Every line from the one containing "coefficient functional**: at" to the one containing "eval t (coeffMap" in the records below, both included, must be set down exactly, and no other line.

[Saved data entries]
========
import Literature.RingTheory.MvPolynomial.FormalCubeIntegral
import Mathlib.RingTheory.MvPolynomial.Tower
import Mathlib.Algebra.Module.Rat
import HarnessLib

/-!
# The formal cube integral of operator-valued polynomials read through a linear functional

Topic `Literature/RingTheory/MvPolynomial`; a complement to `FormalCubeIntegral.lean` (`cubeIntegral ι A :
MvPolynomial ι A →ₗ[A] A`, `∫_{[0,1]^ι} Σ a_d t^d dt = Σ a_d ∏ (dᵢ+1)⁻¹`).  In the operator form of the
Battle–Brydges–Federbush expansion (`Probability/LatticeModels/BattleFederbushExponential.lean`) the
polynomials have coefficients in a commutative algebra `A` of OPERATORS, and estimates are obtained by
reading them through an `R`-linear functional `θ : A →ₗ[R] R` (e.g. "apply to a vector and take a
coefficient") down to scalar polynomials, whose formal integral is a genuine integral.  This file provides
the coefficientwise map and its three compatibilities:

* `coeffMap θ P` — apply `θ` to every coefficient; `coeff_coeffMap`, `coeffMap_add`, `coeffMap_monomial`,
  `coeffMap_monomial_one_mul` (a weight monomial `t^d` passes through);
* `cubeIntegral_coeffMap` — **`∫ (θ ∘ P) dt = θ (∫ P dt)`**;
* `eval_coeffMap` — **`(θ ∘ P)(t) = θ (P(t))`** at every scalar point `t : ι → R`, `P(t)` the evaluation of
  `P` at `algebraMap R A ∘ t`.

Everything is proved; no named fact. [folklore]
-/

noncomputable section

open MvPolynomial Finsupp

namespace Literature.RingTheory.MvPolynomial

variable {ι : Type*} {R : Type*} [CommRing R] {A : Type*} [CommRing A] [Algebra R A]

/-- **Apply a linear functional to every coefficient** of a polynomial with coefficients in an algebra
`A`: `Σ_d a_d t^d ↦ Σ_d θ(a_d) t^d`. [folklore] -/
def coeffMap (θ : A →ₗ[R] R) (P : MvPolynomial ι A) : MvPolynomial ι R :=
  ∑ d ∈ P.support, monomial d (θ (coeff d P))

/-- The coefficients of `coeffMap θ P`. [folklore] -/
@[simp] theorem coeff_coeffMap (θ : A →ₗ[R] R) (P : MvPolynomial ι A) (d : ι →₀ ℕ) :
    coeff d (coeffMap θ P) = θ (coeff d P) := by
  classical
  rw [coeffMap, coeff_sum]
  simp only [coeff_monomial]
  rw [Finset.sum_ite_eq']
  split_ifs with h
  · rfl
  · rw [MvPolynomial.notMem_support_iff.1 h, map_zero]

/-- `coeffMap` is additive. [folklore] -/
theorem coeffMap_add (θ : A →ₗ[R] R) (P Q : MvPolynomial ι A) :
    coeffMap θ (P + Q) = coeffMap θ P + coeffMap θ Q := by
  ext d
  simp only [coeff_coeffMap, coeff_add, map_add]

/-- `coeffMap` on a monomial. [folklore] -/
@[simp] theorem coeffMap_monomial (θ : A →ₗ[R] R) (d : ι →₀ ℕ) (a : A) :
    coeffMap θ (monomial d a) = monomial d (θ a) := by
  classical
  ext d'
  simp only [coeff_coeffMap, coeff_monomial]
  split_ifs
  · rfl
  · exact θ.map_zero

/-- **A weight monomial passes through**: `coeffMap θ (t^d · P) = t^d · coeffMap θ P`. [folklore] -/
theorem coeffMap_monomial_one_mul (θ : A →ₗ[R] R) (d : ι →₀ ℕ) (P : MvPolynomial ι A) :
    coeffMap θ (monomial d 1 * P) = monomial d 1 * coeffMap θ P := by
  classical
  induction P using MvPolynomial.induction_on' with
  | monomial e a => rw [monomial_mul, one_mul, coeffMap_monomial, coeffMap_monomial, monomial_mul, one_mul]
  | add p q hp hq => rw [mul_add, coeffMap_add, hp, hq, coeffMap_add, mul_add]

variable [Fintype ι]

/-- **The formal cube integral commutes with the coefficient functional**: `∫ (θ ∘ P) dt = θ (∫ P dt)`.
[folklore] -/
theorem cubeIntegral_coeffMap [Algebra ℚ R] [Algebra ℚ A] (θ : A →ₗ[R] R) (P : MvPolynomial ι A) :
    cubeIntegral ι R (coeffMap θ P) = θ (cubeIntegral ι A P) := by
  induction P using MvPolynomial.induction_on' with
  | monomial d a =>
    rw [coeffMap_monomial, cubeIntegral_monomial, cubeIntegral_monomial, Algebra.algebraMap_eq_smul_one,
      Algebra.algebraMap_eq_smul_one, mul_smul_one, mul_smul_one, map_rat_smul θ]
  | add p q hp hq => rw [coeffMap_add, map_add, map_add, map_add, hp, hq]

omit [Fintype ι] in
/-- **Evaluation commutes with the coefficient functional**: at a scalar point `t : ι → R`,
`(coeffMap θ P)(t) = θ (P (algebraMap ∘ t))`. [folklore] -/
theorem eval_coeffMap (θ : A →ₗ[R] R) (P : MvPolynomial ι A) (t : ι → R) :
    eval t (coeffMap θ P) = θ (aeval (fun i => algebraMap R A (t i)) P) := by
  classical
  induction P using MvPolynomial.induction_on' with
  | monomial d a =>
    rw [coeffMap_monomial, eval_monomial, aeval_monomial]
    have hprod : (d.prod fun i k => algebraMap R A (t i) ^ k) = algebraMap R A (d.prod fun i k => t i ^ k) := by
      rw [Finsupp.prod, Finsupp.prod, map_prod]
      simp only [map_pow]
    rw [hprod, Algebra.algebraMap_self, RingHom.id_apply, ← Algebra.commutes, ← Algebra.smul_def, map_smul,
      smul_eq_mul, mul_comm]
  | add p q hp hq => rw [coeffMap_add, map_add, map_add, map_add, hp, hq]

end Literature.RingTheory.MvPolynomial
========
— Answer space —
/-- **Evaluation commutes with the coefficient functional**: at a scalar point `t : ι → R`,
`(coeffMap θ P)(t) = θ (P (algebraMap ∘ t))`. [folklore] -/
theorem eval_coeffMap (θ : A →ₗ[R] R) (P : MvPolynomial ι A) (t : ι → R) :
    eval t (coeffMap θ P) = θ (aeval (fun i => algebraMap R A (t i)) P) := by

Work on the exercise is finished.